The NRCGT regime applies to:[2]
- Non-UK resident individuals disposing of UK land and property
- Non-UK resident trustees disposing of UK land and property
- Non-UK resident companies — pay Corporation Tax on chargeable gains from UK property (rather than CGT)
- Non-UK resident partnerships — each partner is assessed individually
Residence is determined by the Statutory Residence Test for individuals, and by the company’s central management and control or place of incorporation for companies.
Calculating the Gain
Non-residents have three options for computing the gain, but the default is the rebased value:[2]

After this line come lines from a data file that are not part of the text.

import Literature.AnabelianGeometry.EtaleTheta.Discharge.Sec5OfThetaSetting
import Literature.AnabelianGeometry.SemiGraphs.TemperedOpenMapping

/-!
# [EtTh] §5 data OF THE SETTING: the augmentation `Π^tp_X̲̲ ↠ G_K` is OPEN and `Π^tp_Ÿ̲̲ ↠ G_K` is ONTO (p.322 / PDF p.96)

Mochizuki, *The étale theta function …*, Publ. RIMS **45** (2009), §5 p.322 (PDF p.96): "`X̲̲^log`, … [each of which is geometrically
connected over the field `K = K̈`]"; Def. 2.5 (i) / p.267 (PDF p.41) (`Ÿ̲̲ → Ÿ`); [SemiAnbd] Ex. 3.10 p.43 ("`1 → Δ → Π → G_K → 1`").
[cite: MochizukiEtTh2009, §5 p.322 (PDF p.96)] [cite: MochizukiSemiAnbd2006, Ex 3.10 p.43]

abc-iut cell, layer L2, seat abc-iut-L2-t4 (§5 owner, gen 4), ROW W3-L2-01; PROOF-ONLY sequel of `Discharge/Sec5OfThetaSetting.lean`
(p433549), answering abc-iut-w4-d008 (gen 4, STATUS 09:18:29Z): the two Π-side inputs `haug : IsOpenMap X.aug` and `hYdd` («`Π^tp_Ÿ` maps
onto `G_K`») of its discharge of `hΔcnst`/`hcnst`/`hfac` (`Sec5OriginClausesOfPushforward.lean`, p433787) are THEOREMS for
`X := DoubleUnderline.temperedArithmeticGroup C e`:
* `isOpenMap_aug_temperedArithmeticGroup` — abc-iut-L3's open mapping theorem for tempered groups
  (`TemperedArithmeticGroup.augIsOpenMap_holds`, `SemiGraphs/TemperedOpenMapping.lean`) applied to the Ex. 3.10 datum of `X̲̲`;
* `map_aug_PiYdd_temperedArithmeticGroup_eq_top` — `aug(Π^tp_Ÿ̲̲) = Gal(K̄/K)` (abc-iut-L2-t8's field `map_aug_Ydduu`
  "`Ÿ̲̲` is geometrically connected over `K`", read through the bridge identification `e.galEquiv`), also in the `T.PiYdd`-spelling of
  the §2 datum `C.thetaEnvData μ hC hS`.
Nothing landed is edited; no definition; no side taken on [IUTchIII] Cor. 3.12; typed ≠ proved.
-/

noncomputable section

namespace Literature.AnabelianGeometry.EtaleTheta

open Literature.AnabelianGeometry.SemiGraphs

namespace ThetaSetting.EtaleThetaData.DoubleUnderline

variable {p : ℕ} [Fact p.Prime] {D : ThetaSetting p} {E : D.EtaleThetaData} {l : ℕ} (C : E.DoubleUnderline l)
  (e : D.toTemperedCurve.GroupLevelData)

/-- **`aug : Π^tp_X̲̲ ↠ Gal(K̄/K)` is an open map** for the Ex. 3.10 datum of `X̲̲` ([SemiAnbd] Ex. 3.10: the sequence `1 → Δ → Π → G_K → 1`
is topologically exact; abc-iut-L3's `augIsOpenMap_holds`).  [cite: MochizukiSemiAnbd2006, Ex 3.10 p.43] -/
theorem isOpenMap_aug_temperedArithmeticGroup : IsOpenMap (C.temperedArithmeticGroup e).aug :=
  (C.temperedArithmeticGroup e).augIsOpenMap_holds

/-- **`aug(Π^tp_Ÿ̲̲) = Gal(K̄/K)`**: the subgroup `Π^tp_Ÿ̲̲ = Π^tp_Ÿ ∩ Π^tp_X̲̲` of the Ex. 3.10 datum of `X̲̲` maps ONTO the absolute Galois group
("`Ÿ̲̲` … geometrically connected over `K`", abc-iut-L2-t8's field `map_aug_Ydduu`, through `e.galEquiv : G_K ≃ Gal(K̄/K)`).
[cite: MochizukiEtTh2009, §5 p.322 (PDF p.96)] -/
theorem map_aug_PiYdd_temperedArithmeticGroup_eq_top :
    (D.GtpYdd.subgroupOf C.Huu).map (C.temperedArithmeticGroup e).aug.toMonoidHom = ⊤ := by
  rw [eq_top_iff]
  rintro γ -
  have hγ : ((e.galEquiv.symm γ : D.toTemperedCurve.GK) : GQp p) ∈ (D.GtpYdd ⊓ C.Huu).map D.aug.toMonoidHom := by
    rw [C.map_aug_Ydduu]; exact (e.galEquiv.symm γ).2
  obtain ⟨g, hg, hgγ⟩ := hγ
  refine ⟨⟨g, hg.2⟩, Subgroup.mem_subgroupOf.2 hg.1, ?_⟩
  have h1 : D.toTemperedCurve.augGK g = e.galEquiv.symm γ := Subtype.ext (by simpa using hgγ)
  change e.galEquiv (D.toTemperedCurve.augGK g) = γ
  rw [h1, e.galEquiv.apply_symm_apply]

/-- The same in the spelling of the §2 datum: `T.PiYdd` of `C.thetaEnvData μ hC hS` maps onto `Gal(K̄/K)` under the augmentation of
`X := C.temperedArithmeticGroup e` (`T.PiYdd = Π^tp_Ÿ.subgroupOf Π^tp_X̲̲` definitionally).  [cite: MochizukiEtTh2009, Def 2.13 p.273 (PDF p.47)] -/
theorem map_aug_thetaEnvData_PiYdd_eq_top {N : ℕ+} (μ : D.CyclotomeMod l N) (hC : D.Compat) (hS : D.Sec2Hyps) :
    ((C.thetaEnvData μ hC hS).PiYdd).map (C.temperedArithmeticGroup e).aug.toMonoidHom = ⊤ :=
  C.map_aug_PiYdd_temperedArithmeticGroup_eq_top e

/-- `aug(Π^tp_X̲̲) = Gal(K̄/K)` for the Ex. 3.10 datum of `X̲̲` (surjectivity, field form). [cite: MochizukiEtTh2009, §5 p.322 (PDF p.96)] -/
theorem range_aug_temperedArithmeticGroup_eq_top : (C.temperedArithmeticGroup e).aug.toMonoidHom.range = ⊤ :=
  MonoidHom.range_eq_top.2 (C.temperedArithmeticGroup e).aug_surjective

end ThetaSetting.EtaleThetaData.DoubleUnderline

end Literature.AnabelianGeometry.EtaleTheta

end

| Method | How It Works | When to Choose |
|---|---|---|
| Default: Rebasing | Use market value at 5 April 2015 (residential) or 5 April 2019 (non-residential) as base cost | Applies automatically unless you elect otherwise |
| Straight-line time apportionment | Apportion the total gain on a time basis, taxing only the post-April 2015/2019 portion | If the property appreciated evenly over time |
| Original cost | Use the actual original acquisition cost | If the property has fallen in value since April 2015/2019 (to claim a bigger loss) |
Tip: The election for time apportionment or original cost must be made on the CGT return. Once made, it is irrevocable for that disposal. Consider all three methods and choose the one that produces the best result.[2]
Reporting Requirements
Non-UK residents have stricter reporting requirements than UK residents:[3]
- A 60-day CGT property return must be filed for every UK property disposal — including those resulting in a loss or no gain
- The 60-day deadline runs from the completion date
- The return is filed using HMRC’s “Capital Gains Tax on UK property” online service
- Non-residents may need to register with HMRC and obtain a Unique Taxpayer Reference (UTR) first
Indirect Disposals
From 6 April 2019, non-residents are also liable to CGT on indirect disposals — where they sell interests in entities (companies, partnerships, trusts) that derive their value from UK land:[4]
- The entity must derive 75% or more of its gross asset value from UK land
- The person must have a 25% or greater interest (at any point in the two years before disposal)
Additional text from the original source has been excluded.